▶ MATERIAL FOR THIS TASK:
import Summits.BirchSwinnertonDyer.Rank1Residual.Partition.EisensteinKernelCertificate
import Summits.BirchSwinnertonDyer.Rank1Residual.Additive.GordRamifiedOrdinaryLine
import Summits.BirchSwinnertonDyer.Rank1Residual.X2.ResidualDevissageLine
import Summits.BirchSwinnertonDyer.Rank1Residual.GaloisImage.RamifiedOrdinaryLineTwist
import HarnessLib

/-!
# X3 on the semistable-twist locus at `p = 3`: a PER-PAIR KERNEL CERTIFICATE `(x₀, D, s, q)` for the
# line datum `Φ₀` of the `p = 3` end state (rational `3`-line, EVEN, non-trivial `Γ_ℚ`-action,
# `χ_{−3}`-twist ramified at `3`) — cell `bsd-addord`, seat `bsd-addord-twist` (strategy = twist
# transport); makes the `p = 3` rows of `X3BranchGordEndStateThree*.lean` certificate-checkable per
# pair like X2a's `CellAGVParCertificates`

HONEST FRAMING (cell `bsd-addord`, `run/shared/lean/pub/bsd-addord/README.md` §4): the programme's
target of record is the full Birch–Swinnerton-Dyer formula for every `E/ℚ` of analytic rank `≤ 1`;
this file is a TOOL: theorems only (no `def`, no named fact, no `sorry`); nothing is booked. No
reduction hypothesis and no named fact enter.

## What

`exists_lineDatum_three_of_cert` — for `W/ℚ` elliptic and a certificate `Ψ₃(x₀) = 0`, `D` squarefree,
`s ≠ 0`, `D·s² = Ψ₂Sq(x₀)` (the tree's `KernelDisc.exists_isRationalLine_kernelChar_of_cert`: the
rational `3`-line `Φ₀ = ⟨(x₀, ±y₀)⟩` with kernel character `χ_D`) such that `0 < D` (EVEN,
`KernelDisc.lineEven_of_pos`), `q ∣ D` for some ODD prime `q` (non-trivial action: the Kummer element
at `q`, `exists_mem_inertia_smul_geomSqrt_eq_neg`) and `3 ∤ D` (so every inertia group above `3`
fixes `Φ₀` — `smul_geomSqrt_eq_of_mem_inertia` — while some inertia element negates `√−3`,
`exists_mem_absInertia_smul_geomSqrt_pStar_eq_neg`: the `χ_K`-TWIST of `Φ₀` is RAMIFIED at `3` for
every quadratic `K ∋ θ`, `θ² = −3`): `∃ Φ₀` with exactly the four line hypotheses of
`ClassX3Gord.missingLowerBoundAt_three_rankZero_of_facts[_of_lifting]_of_nonAnomalous`.

References: [GreenbergVatsal2000] §2 p. 28 (the line `Φ` and its character); [SilvermanAEC2009]
Ex. 3.7 (`Ψ₃`); [Lang1983] Ch. 6 Prop. 1.3 (Kummer character on inertia).
-/

set_option autoImplicit false

noncomputable section

open scoped Classical NumberField

namespace Summit.BirchSwinnertonDyer.Rank1Residual.Additive

open WeierstrassCurve Polynomial NumberField IsDedekindDomain Field
  Literature.NumberTheory.GaloisRepresentations
  Literature.NumberTheory.EllipticCurves
  Literature.NumberTheory.EllipticCurves.Rank1Residual
  Summit.BirchSwinnertonDyer.Rank1Residual.GaloisImage.RamifiedOrdinaryLineTwist

variable {W : WeierstrassCurve ℚ} [W.IsElliptic]

/-- **Per-pair certificate of the `p = 3` line datum.** `Ψ₃(x₀) = 0`, `D` squarefree, `s ≠ 0`,
`D·s² = Ψ₂Sq(x₀)`, `0 < D`, an odd prime `q ∣ D`, and `3 ∤ D` give a rational `3`-line `Φ₀ ≤ W[3]`
which is EVEN, carries a NON-TRIVIAL `Γ_ℚ`-action, and whose `χ_K`-twist is RAMIFIED at `3` for every
quadratic `K` with `θ² = −3` — the four line hypotheses of the `p = 3` end-state theorems of
`X3BranchGordEndStateThreeOfFacts.lean`. [folklore] -/
theorem exists_lineDatum_three_of_cert [hp : Fact (Nat.Prime 3)] {x₀ s : ℚ} {D : ℤ}
    (hψ : W.Ψ₃.eval x₀ = 0) (hsq : Squarefree D) (hs : s ≠ 0)
    (hDs : (D : ℚ) * s ^ 2 = W.Ψ₂Sq.eval x₀) (hpos : 0 < D)
    (q : ℕ) [hq : Fact q.Prime] (hq2 : q ≠ 2) (hqD : (q : ℤ) ∣ D) (h3D : ¬ (3 : ℤ) ∣ D) :
    ∃ Φ₀ : AddSubgroup (geomTorsion W ((3 : ℕ) : ℤ)), IsRationalLine W 3 Φ₀ ∧ LineEven W 3 Φ₀ ∧
      (∃ (σ : absoluteGaloisGroup ℚ) (P : W.geomTorsion ((3 : ℕ) : ℤ)), P ∈ Φ₀ ∧ σ • P ≠ P) ∧
      ∀ (K : Type) [Field K] [NumberField K] [(galRange (K := ℚ) K).Normal],
        Module.finrank ℚ K = 2 →
        (∃ θ : K, θ ^ 2 = algebraMap ℚ K ((-1) ^ ((3 : ℕ) / 2) * (3 : ℕ))) →
        ¬ ∀ v : HeightOneSpectrum (𝓞 ℚ), (((3 : ℕ) : ℕ) : 𝓞 ℚ) ∈ v.asIdeal →
          ∀ 𝔓 ∈ v.primesAbove, ∀ σ ∈ 𝔓.inertia (absoluteGaloisGroup ℚ), ∀ P ∈ Φ₀,
            σ • P = (if σ ∈ galRange (K := ℚ) K then P else -P) := by
  have hD0 : D ≠ 0 := hsq.ne_zero
  have hD0' : (D : ℚ) ≠ 0 := by exact_mod_cast hD0
  obtain ⟨Φ, hΦ, hχ⟩ := KernelDisc.exists_isRationalLine_kernelChar_of_cert hψ hD0 hs hDs
  -- a non-zero point of the line
  haveI : Finite Φ := Nat.finite_of_card_ne_zero (by rw [hΦ.1]; decide)
  haveI : Nontrivial Φ := Finite.one_lt_card_iff_nontrivial.mp (by rw [hΦ.1]; decide)
  obtain ⟨⟨P₀, hP₀⟩, hP₀ne⟩ := exists_ne (0 : Φ)
  have hP₀0 : P₀ ≠ 0 := fun h ↦ hP₀ne (Subtype.ext h)
  refine ⟨Φ, hΦ, KernelDisc.lineEven_of_pos hχ hpos, ?_, ?_⟩
  · -- non-trivial action: the Kummer element at the odd prime `q ∣ D` negates `√D`
    obtain ⟨v, hv⟩ :=
      Literature.NumberTheory.NumberFields.RingOfIntegers.exists_heightOneSpectrum_natCast_mem ℚ hq.out
    obtain ⟨𝔓, h𝔓⟩ := HeightOneSpectrum.primesAbove_nonempty v
    have hval := KernelDisc.intValuation_intCast_eq_exp_neg_one_of_squarefree (p := q) hsq hqD hv
    have h2 : (2 : 𝓞 ℚ) ∉ v.asIdeal := two_not_mem_of_natCast_prime_mem hq.out hq2 hv
    obtain ⟨σ, -, hneg⟩ := exists_mem_inertia_smul_geomSqrt_eq_neg hval h2 h𝔓
    have hcast : ((D : 𝓞 ℚ) : ℚ) = (D : ℚ) := by simp
    rw [hcast] at hneg
    refine ⟨σ, P₀, hP₀, fun hfix ↦ ?_⟩
    have hall : ∀ Q ∈ Φ, σ • Q = Q := (KernelDisc.forall_smul_eq_iff_of_mem hΦ hP₀ hP₀0 σ).mpr hfix
    have h := (hχ σ).mp hall
    rw [h] at hneg
    exact geomSqrt_ne_neg hD0' hneg
  · -- the `χ_K`-twist is ramified at `3`: an inertia element at `3` fixes `Φ` but negates `√−3`
    intro K _ _ _ h2K hθ hall
    obtain ⟨θ, hθ⟩ := hθ
    obtain ⟨v, hv⟩ :=
      Literature.NumberTheory.NumberFields.RingOfIntegers.exists_heightOneSpectrum_natCast_mem ℚ hp.out
    obtain ⟨σ, hσI, hσneg⟩ := exists_mem_absInertia_smul_geomSqrt_pStar_eq_neg 3 (by decide) hv
    set τ : absoluteGaloisGroup ℚ := absGaloisRestrict ℚ (v.adicCompletion ℚ) σ with hτ
    have hτI : τ ∈ (adicCompletionPrime ℚ v).inertia (absoluteGaloisGroup ℚ) := by
      rw [inertia_adicCompletionPrime_eq_map_absInertia]
      exact Subgroup.mem_map.2 ⟨σ, hσI, rfl⟩
    -- `τ` fixes `√D` (`3 ∤ 4D`), hence `Φ` pointwise
    have hfixD : τ • geomSqrt ((D : ℤ) : ℚ) = geomSqrt ((D : ℤ) : ℚ) :=
      smul_geomSqrt_eq_of_mem_inertia (p := 3) (not_dvd_four_mul (by decide) h3D) hv
        (adicCompletionPrime_mem_primesAbove ℚ v) hτI
    have hfixΦ : τ • P₀ = P₀ := (hχ τ).mpr hfixD P₀ hP₀
    -- `τ ∉ galRange K`: it negates `j(θ) = ±√−3`
    have hsqθ := embIntoClosure_sq K hθ
    have hsqr := geomSqrt_sq ((-1 : ℚ) ^ ((3 : ℕ) / 2) * (3 : ℕ))
    have hpm : embIntoClosure (K := ℚ) K θ = geomSqrt ((-1 : ℚ) ^ ((3 : ℕ) / 2) * (3 : ℕ)) ∨
        embIntoClosure (K := ℚ) K θ = -geomSqrt ((-1 : ℚ) ^ ((3 : ℕ) / 2) * (3 : ℕ)) := by
      exact sq_eq_sq_iff_eq_or_eq_neg.mp (hsqθ.trans hsqr.symm)
    have hr0 : geomSqrt ((-1 : ℚ) ^ ((3 : ℕ) / 2) * (3 : ℕ)) ≠
        -geomSqrt ((-1 : ℚ) ^ ((3 : ℕ) / 2) * (3 : ℕ)) := geomSqrt_ne_neg (by norm_num)
    have hτK : τ ∉ galRange (K := ℚ) K := by
      apply not_mem_galRange_of_smul_embIntoClosure_ne K
      rcases hpm with h | h
      · rw [h, hσneg]
        exact fun e ↦ hr0 e.symm
      · rw [h, smul_neg, hσneg, neg_neg]
        exact hr0
    -- contradiction: `τ • P₀ = -P₀` by `hall`, but `τ` fixes `P₀ ≠ 0`
    have hτP := hall v hv (adicCompletionPrime ℚ v) (adicCompletionPrime_mem_primesAbove ℚ v) τ hτI
      P₀ hP₀
    rw [if_neg hτK, hfixΦ] at hτP
    -- `P₀ = -P₀` with `3 • P₀ = 0` forces `P₀ = 0`
    apply hP₀0
    refine X2.ResidualDevissageLine.eq_zero_of_two_nsmul_eq_zero (by decide) P₀
      (X2.ResidualDevissageLine.nsmul_eq_zero_of_mem_geomTorsion P₀) ?_
    rw [two_nsmul]
    nth_rewrite 2 [hτP]
    exact add_neg_cancel P₀

end Summit.BirchSwinnertonDyer.Rank1Residual.Additive

end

▶ TASK INSTRUCTIONS: Word for word, restate the data above from its first line down to and including the line with "exactly the four line hypotheses of".

▶ EXERCISE ANSWER:
import Summits.BirchSwinnertonDyer.Rank1Residual.Partition.EisensteinKernelCertificate
import Summits.BirchSwinnertonDyer.Rank1Residual.Additive.GordRamifiedOrdinaryLine
import Summits.BirchSwinnertonDyer.Rank1Residual.X2.ResidualDevissageLine
import Summits.BirchSwinnertonDyer.Rank1Residual.GaloisImage.RamifiedOrdinaryLineTwist
import HarnessLib

/-!
# X3 on the semistable-twist locus at `p = 3`: a PER-PAIR KERNEL CERTIFICATE `(x₀, D, s, q)` for the
# line datum `Φ₀` of the `p = 3` end state (rational `3`-line, EVEN, non-trivial `Γ_ℚ`-action,
# `χ_{−3}`-twist ramified at `3`) — cell `bsd-addord`, seat `bsd-addord-twist` (strategy = twist
# transport); makes the `p = 3` rows of `X3BranchGordEndStateThree*.lean` certificate-checkable per
# pair like X2a's `CellAGVParCertificates`

HONEST FRAMING (cell `bsd-addord`, `run/shared/lean/pub/bsd-addord/README.md` §4): the programme's
target of record is the full Birch–Swinnerton-Dyer formula for every `E/ℚ` of analytic rank `≤ 1`;
this file is a TOOL: theorems only (no `def`, no named fact, no `sorry`); nothing is booked. No
reduction hypothesis and no named fact enter.

## What

`exists_lineDatum_three_of_cert` — for `W/ℚ` elliptic and a certificate `Ψ₃(x₀) = 0`, `D` squarefree,
`s ≠ 0`, `D·s² = Ψ₂Sq(x₀)` (the tree's `KernelDisc.exists_isRationalLine_kernelChar_of_cert`: the
rational `3`-line `Φ₀ = ⟨(x₀, ±y₀)⟩` with kernel character `χ_D`) such that `0 < D` (EVEN,
`KernelDisc.lineEven_of_pos`), `q ∣ D` for some ODD prime `q` (non-trivial action: the Kummer element
at `q`, `exists_mem_inertia_smul_geomSqrt_eq_neg`) and `3 ∤ D` (so every inertia group above `3`
fixes `Φ₀` — `smul_geomSqrt_eq_of_mem_inertia` — while some inertia element negates `√−3`,
`exists_mem_absInertia_smul_geomSqrt_pStar_eq_neg`: the `χ_K`-TWIST of `Φ₀` is RAMIFIED at `3` for
every quadratic `K ∋ θ`, `θ² = −3`): `∃ Φ₀` with exactly the four line hypotheses of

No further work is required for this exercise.